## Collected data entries

● ● ●

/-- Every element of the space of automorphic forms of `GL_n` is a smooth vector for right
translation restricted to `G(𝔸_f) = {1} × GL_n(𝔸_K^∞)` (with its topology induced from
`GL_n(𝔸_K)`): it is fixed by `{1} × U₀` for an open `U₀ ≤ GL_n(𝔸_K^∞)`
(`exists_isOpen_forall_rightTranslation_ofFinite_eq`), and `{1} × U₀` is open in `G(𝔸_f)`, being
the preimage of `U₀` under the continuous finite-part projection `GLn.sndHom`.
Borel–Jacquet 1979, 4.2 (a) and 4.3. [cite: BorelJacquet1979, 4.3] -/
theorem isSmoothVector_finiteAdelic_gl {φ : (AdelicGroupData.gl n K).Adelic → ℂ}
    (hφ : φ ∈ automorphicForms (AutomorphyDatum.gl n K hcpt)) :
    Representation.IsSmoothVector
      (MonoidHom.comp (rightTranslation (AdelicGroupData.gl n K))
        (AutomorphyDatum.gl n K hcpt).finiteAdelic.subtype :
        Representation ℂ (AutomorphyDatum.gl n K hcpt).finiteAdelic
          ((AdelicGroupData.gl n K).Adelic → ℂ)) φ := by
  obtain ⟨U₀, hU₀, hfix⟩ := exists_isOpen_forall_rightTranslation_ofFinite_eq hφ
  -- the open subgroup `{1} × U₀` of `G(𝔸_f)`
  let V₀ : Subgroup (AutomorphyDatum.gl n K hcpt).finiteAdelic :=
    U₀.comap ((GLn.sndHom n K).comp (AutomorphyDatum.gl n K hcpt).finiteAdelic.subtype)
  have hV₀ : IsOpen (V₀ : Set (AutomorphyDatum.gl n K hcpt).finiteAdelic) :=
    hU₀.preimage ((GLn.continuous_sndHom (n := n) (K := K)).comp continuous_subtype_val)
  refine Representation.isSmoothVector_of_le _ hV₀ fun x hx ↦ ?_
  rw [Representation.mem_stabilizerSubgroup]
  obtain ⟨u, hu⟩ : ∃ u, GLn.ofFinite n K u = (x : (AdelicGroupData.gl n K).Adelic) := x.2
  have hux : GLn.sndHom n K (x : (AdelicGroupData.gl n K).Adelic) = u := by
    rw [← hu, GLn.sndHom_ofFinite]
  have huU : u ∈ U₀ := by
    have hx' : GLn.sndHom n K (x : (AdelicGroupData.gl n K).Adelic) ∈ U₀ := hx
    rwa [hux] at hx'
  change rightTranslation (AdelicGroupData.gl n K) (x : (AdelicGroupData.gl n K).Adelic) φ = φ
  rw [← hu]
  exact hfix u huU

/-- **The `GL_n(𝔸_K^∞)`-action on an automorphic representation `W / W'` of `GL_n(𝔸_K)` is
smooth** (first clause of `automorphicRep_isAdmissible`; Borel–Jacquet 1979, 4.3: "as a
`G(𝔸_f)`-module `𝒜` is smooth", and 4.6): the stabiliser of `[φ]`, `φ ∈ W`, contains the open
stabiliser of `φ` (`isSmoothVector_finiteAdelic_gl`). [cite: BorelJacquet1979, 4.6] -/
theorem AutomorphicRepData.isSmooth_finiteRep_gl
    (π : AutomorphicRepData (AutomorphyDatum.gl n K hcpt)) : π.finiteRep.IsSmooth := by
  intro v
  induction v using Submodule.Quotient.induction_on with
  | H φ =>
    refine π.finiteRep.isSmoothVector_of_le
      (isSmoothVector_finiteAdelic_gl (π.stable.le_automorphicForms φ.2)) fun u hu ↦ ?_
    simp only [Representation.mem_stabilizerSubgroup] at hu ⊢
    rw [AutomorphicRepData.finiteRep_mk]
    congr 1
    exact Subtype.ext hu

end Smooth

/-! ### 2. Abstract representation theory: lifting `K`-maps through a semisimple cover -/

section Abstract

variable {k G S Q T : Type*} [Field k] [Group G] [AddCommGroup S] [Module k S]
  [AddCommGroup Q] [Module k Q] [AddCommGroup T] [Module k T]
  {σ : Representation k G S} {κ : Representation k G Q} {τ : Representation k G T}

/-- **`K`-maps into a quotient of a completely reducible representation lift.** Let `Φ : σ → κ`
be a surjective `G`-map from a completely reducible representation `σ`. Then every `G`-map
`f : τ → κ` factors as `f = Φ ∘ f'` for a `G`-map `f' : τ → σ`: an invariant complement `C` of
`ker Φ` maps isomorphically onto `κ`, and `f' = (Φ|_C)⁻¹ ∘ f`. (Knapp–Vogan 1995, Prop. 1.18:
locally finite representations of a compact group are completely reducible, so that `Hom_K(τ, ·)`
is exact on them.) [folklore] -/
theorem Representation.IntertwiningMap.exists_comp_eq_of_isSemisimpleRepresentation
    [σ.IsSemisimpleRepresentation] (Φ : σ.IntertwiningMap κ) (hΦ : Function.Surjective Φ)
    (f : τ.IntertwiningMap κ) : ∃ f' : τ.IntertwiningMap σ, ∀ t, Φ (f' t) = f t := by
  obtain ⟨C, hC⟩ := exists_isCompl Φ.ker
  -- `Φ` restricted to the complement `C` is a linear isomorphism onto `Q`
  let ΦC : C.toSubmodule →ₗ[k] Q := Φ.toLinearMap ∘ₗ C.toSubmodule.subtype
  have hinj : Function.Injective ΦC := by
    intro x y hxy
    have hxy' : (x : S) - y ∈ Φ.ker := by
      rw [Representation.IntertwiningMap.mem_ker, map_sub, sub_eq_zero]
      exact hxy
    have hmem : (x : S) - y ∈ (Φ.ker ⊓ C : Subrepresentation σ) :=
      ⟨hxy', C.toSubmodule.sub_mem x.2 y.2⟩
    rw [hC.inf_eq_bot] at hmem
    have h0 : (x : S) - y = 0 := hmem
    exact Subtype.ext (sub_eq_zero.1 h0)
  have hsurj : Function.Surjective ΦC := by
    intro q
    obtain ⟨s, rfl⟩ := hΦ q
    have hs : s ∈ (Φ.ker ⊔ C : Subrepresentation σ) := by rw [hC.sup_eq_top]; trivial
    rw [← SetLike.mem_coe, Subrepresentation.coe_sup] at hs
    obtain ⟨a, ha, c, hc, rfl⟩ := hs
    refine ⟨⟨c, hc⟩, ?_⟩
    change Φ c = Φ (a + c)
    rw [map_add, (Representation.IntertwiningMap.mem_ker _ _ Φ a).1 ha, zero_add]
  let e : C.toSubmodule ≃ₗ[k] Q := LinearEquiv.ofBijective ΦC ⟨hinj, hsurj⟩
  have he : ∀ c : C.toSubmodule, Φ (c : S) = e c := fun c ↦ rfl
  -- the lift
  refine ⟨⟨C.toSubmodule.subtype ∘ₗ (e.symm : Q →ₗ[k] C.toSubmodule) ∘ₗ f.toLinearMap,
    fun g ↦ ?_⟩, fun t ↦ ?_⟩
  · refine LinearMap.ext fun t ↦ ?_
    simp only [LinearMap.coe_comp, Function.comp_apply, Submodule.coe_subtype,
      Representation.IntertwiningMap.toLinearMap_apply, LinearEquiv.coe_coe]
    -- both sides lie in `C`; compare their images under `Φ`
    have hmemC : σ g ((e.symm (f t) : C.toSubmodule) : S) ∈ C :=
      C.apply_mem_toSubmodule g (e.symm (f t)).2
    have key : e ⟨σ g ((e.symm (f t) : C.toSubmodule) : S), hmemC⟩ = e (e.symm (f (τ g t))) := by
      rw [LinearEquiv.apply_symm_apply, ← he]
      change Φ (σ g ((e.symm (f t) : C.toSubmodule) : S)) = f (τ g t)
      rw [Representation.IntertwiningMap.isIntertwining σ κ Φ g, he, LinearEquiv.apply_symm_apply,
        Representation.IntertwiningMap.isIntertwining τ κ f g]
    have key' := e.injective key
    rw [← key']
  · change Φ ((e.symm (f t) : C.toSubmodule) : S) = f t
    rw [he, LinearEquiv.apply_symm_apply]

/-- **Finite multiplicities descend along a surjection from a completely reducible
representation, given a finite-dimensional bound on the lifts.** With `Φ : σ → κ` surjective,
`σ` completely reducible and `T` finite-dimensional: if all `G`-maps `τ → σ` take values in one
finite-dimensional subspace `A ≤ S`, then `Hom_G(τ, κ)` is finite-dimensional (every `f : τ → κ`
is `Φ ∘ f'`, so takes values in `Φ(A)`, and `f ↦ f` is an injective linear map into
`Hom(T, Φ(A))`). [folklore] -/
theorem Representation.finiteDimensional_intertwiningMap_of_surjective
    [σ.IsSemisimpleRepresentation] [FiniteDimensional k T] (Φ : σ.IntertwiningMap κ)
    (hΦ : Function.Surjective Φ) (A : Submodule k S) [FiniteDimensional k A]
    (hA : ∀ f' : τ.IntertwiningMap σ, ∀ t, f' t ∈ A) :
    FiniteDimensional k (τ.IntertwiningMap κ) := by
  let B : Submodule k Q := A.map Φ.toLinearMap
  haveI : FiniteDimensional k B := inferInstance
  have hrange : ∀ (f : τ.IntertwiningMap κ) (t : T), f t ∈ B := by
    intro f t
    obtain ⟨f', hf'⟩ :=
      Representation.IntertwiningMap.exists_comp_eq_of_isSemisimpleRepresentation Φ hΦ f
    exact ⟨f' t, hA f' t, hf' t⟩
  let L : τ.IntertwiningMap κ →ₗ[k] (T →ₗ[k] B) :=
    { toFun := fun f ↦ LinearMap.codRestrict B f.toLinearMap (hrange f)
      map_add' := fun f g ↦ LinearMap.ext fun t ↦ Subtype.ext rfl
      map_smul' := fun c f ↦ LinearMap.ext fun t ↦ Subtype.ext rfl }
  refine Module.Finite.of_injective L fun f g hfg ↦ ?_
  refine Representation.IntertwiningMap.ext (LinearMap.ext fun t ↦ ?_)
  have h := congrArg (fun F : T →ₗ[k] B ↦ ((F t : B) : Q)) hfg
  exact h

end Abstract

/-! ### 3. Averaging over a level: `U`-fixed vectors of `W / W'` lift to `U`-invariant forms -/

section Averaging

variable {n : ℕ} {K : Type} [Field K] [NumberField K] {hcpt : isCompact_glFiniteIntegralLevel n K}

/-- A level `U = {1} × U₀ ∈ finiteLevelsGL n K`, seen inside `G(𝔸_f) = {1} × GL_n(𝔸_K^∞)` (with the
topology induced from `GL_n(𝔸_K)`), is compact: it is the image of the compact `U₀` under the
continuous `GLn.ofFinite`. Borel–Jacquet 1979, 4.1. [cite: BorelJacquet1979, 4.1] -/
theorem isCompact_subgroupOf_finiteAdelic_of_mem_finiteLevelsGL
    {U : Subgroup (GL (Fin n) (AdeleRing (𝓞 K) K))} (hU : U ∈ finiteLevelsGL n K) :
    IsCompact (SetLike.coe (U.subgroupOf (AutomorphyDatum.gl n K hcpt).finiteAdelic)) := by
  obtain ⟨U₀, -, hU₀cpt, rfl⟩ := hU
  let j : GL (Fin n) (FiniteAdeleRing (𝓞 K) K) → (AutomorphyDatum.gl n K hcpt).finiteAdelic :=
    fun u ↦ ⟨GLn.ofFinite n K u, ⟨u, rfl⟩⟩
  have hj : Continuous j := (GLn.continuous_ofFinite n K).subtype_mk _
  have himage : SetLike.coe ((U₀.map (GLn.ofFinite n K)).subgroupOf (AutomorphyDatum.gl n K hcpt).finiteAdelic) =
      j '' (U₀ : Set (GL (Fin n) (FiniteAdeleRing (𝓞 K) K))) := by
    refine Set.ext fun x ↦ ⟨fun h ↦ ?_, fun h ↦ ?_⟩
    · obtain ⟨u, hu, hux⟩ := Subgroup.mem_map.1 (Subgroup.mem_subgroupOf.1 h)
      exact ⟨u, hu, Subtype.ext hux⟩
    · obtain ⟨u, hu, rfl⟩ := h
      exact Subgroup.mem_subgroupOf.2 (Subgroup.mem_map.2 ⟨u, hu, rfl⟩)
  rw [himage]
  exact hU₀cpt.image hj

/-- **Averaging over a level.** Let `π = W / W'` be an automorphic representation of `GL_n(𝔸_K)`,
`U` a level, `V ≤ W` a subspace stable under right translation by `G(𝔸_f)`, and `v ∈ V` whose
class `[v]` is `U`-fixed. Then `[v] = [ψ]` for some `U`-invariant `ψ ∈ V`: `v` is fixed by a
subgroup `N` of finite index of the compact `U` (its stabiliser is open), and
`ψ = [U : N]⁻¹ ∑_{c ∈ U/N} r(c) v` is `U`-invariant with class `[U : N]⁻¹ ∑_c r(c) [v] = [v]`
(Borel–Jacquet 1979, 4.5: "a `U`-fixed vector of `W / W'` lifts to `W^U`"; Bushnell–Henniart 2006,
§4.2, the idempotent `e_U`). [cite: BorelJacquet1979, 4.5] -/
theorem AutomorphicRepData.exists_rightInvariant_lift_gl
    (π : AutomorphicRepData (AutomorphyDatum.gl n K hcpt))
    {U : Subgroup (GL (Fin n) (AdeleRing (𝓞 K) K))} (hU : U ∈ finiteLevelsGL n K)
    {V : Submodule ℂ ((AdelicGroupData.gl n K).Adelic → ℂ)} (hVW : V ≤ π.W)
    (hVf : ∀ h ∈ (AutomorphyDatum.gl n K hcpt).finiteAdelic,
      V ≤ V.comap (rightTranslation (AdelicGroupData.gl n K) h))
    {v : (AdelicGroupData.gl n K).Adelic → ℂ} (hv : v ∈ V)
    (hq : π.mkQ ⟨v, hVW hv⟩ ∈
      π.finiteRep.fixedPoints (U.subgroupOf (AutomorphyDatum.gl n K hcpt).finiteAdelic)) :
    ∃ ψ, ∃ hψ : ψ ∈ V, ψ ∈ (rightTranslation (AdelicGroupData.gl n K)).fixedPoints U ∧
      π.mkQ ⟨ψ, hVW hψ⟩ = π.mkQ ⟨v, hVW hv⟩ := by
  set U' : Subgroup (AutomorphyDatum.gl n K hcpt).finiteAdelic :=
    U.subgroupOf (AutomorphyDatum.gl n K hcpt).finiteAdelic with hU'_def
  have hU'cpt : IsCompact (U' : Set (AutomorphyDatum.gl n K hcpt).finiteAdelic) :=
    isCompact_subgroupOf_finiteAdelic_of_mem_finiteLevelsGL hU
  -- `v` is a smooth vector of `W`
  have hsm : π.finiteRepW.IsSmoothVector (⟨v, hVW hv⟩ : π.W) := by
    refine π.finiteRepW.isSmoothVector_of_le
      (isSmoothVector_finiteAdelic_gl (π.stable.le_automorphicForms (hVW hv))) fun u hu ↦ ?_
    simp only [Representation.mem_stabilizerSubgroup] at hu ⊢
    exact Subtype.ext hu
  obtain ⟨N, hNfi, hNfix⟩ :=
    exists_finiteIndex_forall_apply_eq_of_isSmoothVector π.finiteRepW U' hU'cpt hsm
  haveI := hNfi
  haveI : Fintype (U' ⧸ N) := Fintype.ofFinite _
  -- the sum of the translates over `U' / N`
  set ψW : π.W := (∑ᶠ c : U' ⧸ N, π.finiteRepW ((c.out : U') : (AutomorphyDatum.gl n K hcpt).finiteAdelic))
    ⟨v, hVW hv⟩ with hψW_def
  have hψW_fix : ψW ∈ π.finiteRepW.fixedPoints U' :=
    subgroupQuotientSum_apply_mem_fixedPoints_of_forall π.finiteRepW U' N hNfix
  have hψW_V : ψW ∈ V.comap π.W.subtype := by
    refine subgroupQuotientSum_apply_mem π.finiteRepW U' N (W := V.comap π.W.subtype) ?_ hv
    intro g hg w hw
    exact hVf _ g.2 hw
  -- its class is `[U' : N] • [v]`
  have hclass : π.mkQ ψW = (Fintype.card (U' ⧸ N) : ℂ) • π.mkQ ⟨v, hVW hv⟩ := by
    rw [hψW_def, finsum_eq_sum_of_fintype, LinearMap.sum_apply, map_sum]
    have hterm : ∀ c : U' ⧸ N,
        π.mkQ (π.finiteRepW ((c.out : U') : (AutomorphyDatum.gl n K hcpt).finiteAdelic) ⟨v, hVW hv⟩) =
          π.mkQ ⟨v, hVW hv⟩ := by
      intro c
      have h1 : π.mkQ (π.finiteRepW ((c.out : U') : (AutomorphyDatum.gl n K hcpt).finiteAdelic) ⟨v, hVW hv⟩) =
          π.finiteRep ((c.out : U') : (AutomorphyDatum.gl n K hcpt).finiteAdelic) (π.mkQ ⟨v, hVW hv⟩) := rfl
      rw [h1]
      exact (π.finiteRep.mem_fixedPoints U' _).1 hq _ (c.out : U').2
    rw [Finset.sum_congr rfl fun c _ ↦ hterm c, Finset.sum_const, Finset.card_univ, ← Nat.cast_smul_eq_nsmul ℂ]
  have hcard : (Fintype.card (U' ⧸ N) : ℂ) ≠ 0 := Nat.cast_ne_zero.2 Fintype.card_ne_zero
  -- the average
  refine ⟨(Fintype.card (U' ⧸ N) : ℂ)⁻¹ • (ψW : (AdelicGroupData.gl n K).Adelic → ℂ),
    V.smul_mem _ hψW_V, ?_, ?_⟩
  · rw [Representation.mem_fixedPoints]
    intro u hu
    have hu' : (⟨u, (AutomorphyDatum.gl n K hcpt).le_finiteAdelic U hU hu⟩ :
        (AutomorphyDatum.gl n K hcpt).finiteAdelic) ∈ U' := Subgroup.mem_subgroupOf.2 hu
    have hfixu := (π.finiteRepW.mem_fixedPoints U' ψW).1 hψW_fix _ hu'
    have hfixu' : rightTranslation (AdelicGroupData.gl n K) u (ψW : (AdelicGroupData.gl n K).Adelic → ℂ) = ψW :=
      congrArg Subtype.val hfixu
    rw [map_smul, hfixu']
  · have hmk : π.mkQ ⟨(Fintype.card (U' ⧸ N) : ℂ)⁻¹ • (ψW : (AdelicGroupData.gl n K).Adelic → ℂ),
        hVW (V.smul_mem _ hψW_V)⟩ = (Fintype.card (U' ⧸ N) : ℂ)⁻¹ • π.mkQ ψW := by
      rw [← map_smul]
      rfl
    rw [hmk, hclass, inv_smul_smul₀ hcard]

● ● ●

## Problem description
Using the records above, output exactly the lines from the first through the line that contains "have huU : u ∈ U₀ := by", with both of those included.

## Exercise result
/-- Every element of the space of automorphic forms of `GL_n` is a smooth vector for right
translation restricted to `G(𝔸_f) = {1} × GL_n(𝔸_K^∞)` (with its topology induced from
`GL_n(𝔸_K)`): it is fixed by `{1} × U₀` for an open `U₀ ≤ GL_n(𝔸_K^∞)`
(`exists_isOpen_forall_rightTranslation_ofFinite_eq`), and `{1} × U₀` is open in `G(𝔸_f)`, being
the preimage of `U₀` under the continuous finite-part projection `GLn.sndHom`.
Borel–Jacquet 1979, 4.2 (a) and 4.3. [cite: BorelJacquet1979, 4.3] -/
theorem isSmoothVector_finiteAdelic_gl {φ : (AdelicGroupData.gl n K).Adelic → ℂ}
    (hφ : φ ∈ automorphicForms (AutomorphyDatum.gl n K hcpt)) :
    Representation.IsSmoothVector
      (MonoidHom.comp (rightTranslation (AdelicGroupData.gl n K))
        (AutomorphyDatum.gl n K hcpt).finiteAdelic.subtype :
        Representation ℂ (AutomorphyDatum.gl n K hcpt).finiteAdelic
          ((AdelicGroupData.gl n K).Adelic → ℂ)) φ := by
  obtain ⟨U₀, hU₀, hfix⟩ := exists_isOpen_forall_rightTranslation_ofFinite_eq hφ
  -- the open subgroup `{1} × U₀` of `G(𝔸_f)`
  let V₀ : Subgroup (AutomorphyDatum.gl n K hcpt).finiteAdelic :=
    U₀.comap ((GLn.sndHom n K).comp (AutomorphyDatum.gl n K hcpt).finiteAdelic.subtype)
  have hV₀ : IsOpen (V₀ : Set (AutomorphyDatum.gl n K hcpt).finiteAdelic) :=
    hU₀.preimage ((GLn.continuous_sndHom (n := n) (K := K)).comp continuous_subtype_val)
  refine Representation.isSmoothVector_of_le _ hV₀ fun x hx ↦ ?_
  rw [Representation.mem_stabilizerSubgroup]
  obtain ⟨u, hu⟩ : ∃ u, GLn.ofFinite n K u = (x : (AdelicGroupData.gl n K).Adelic) := x.2
  have hux : GLn.sndHom n K (x : (AdelicGroupData.gl n K).Adelic) = u := by
    rw [← hu, GLn.sndHom_ofFinite]
  have huU : u ∈ U₀ := by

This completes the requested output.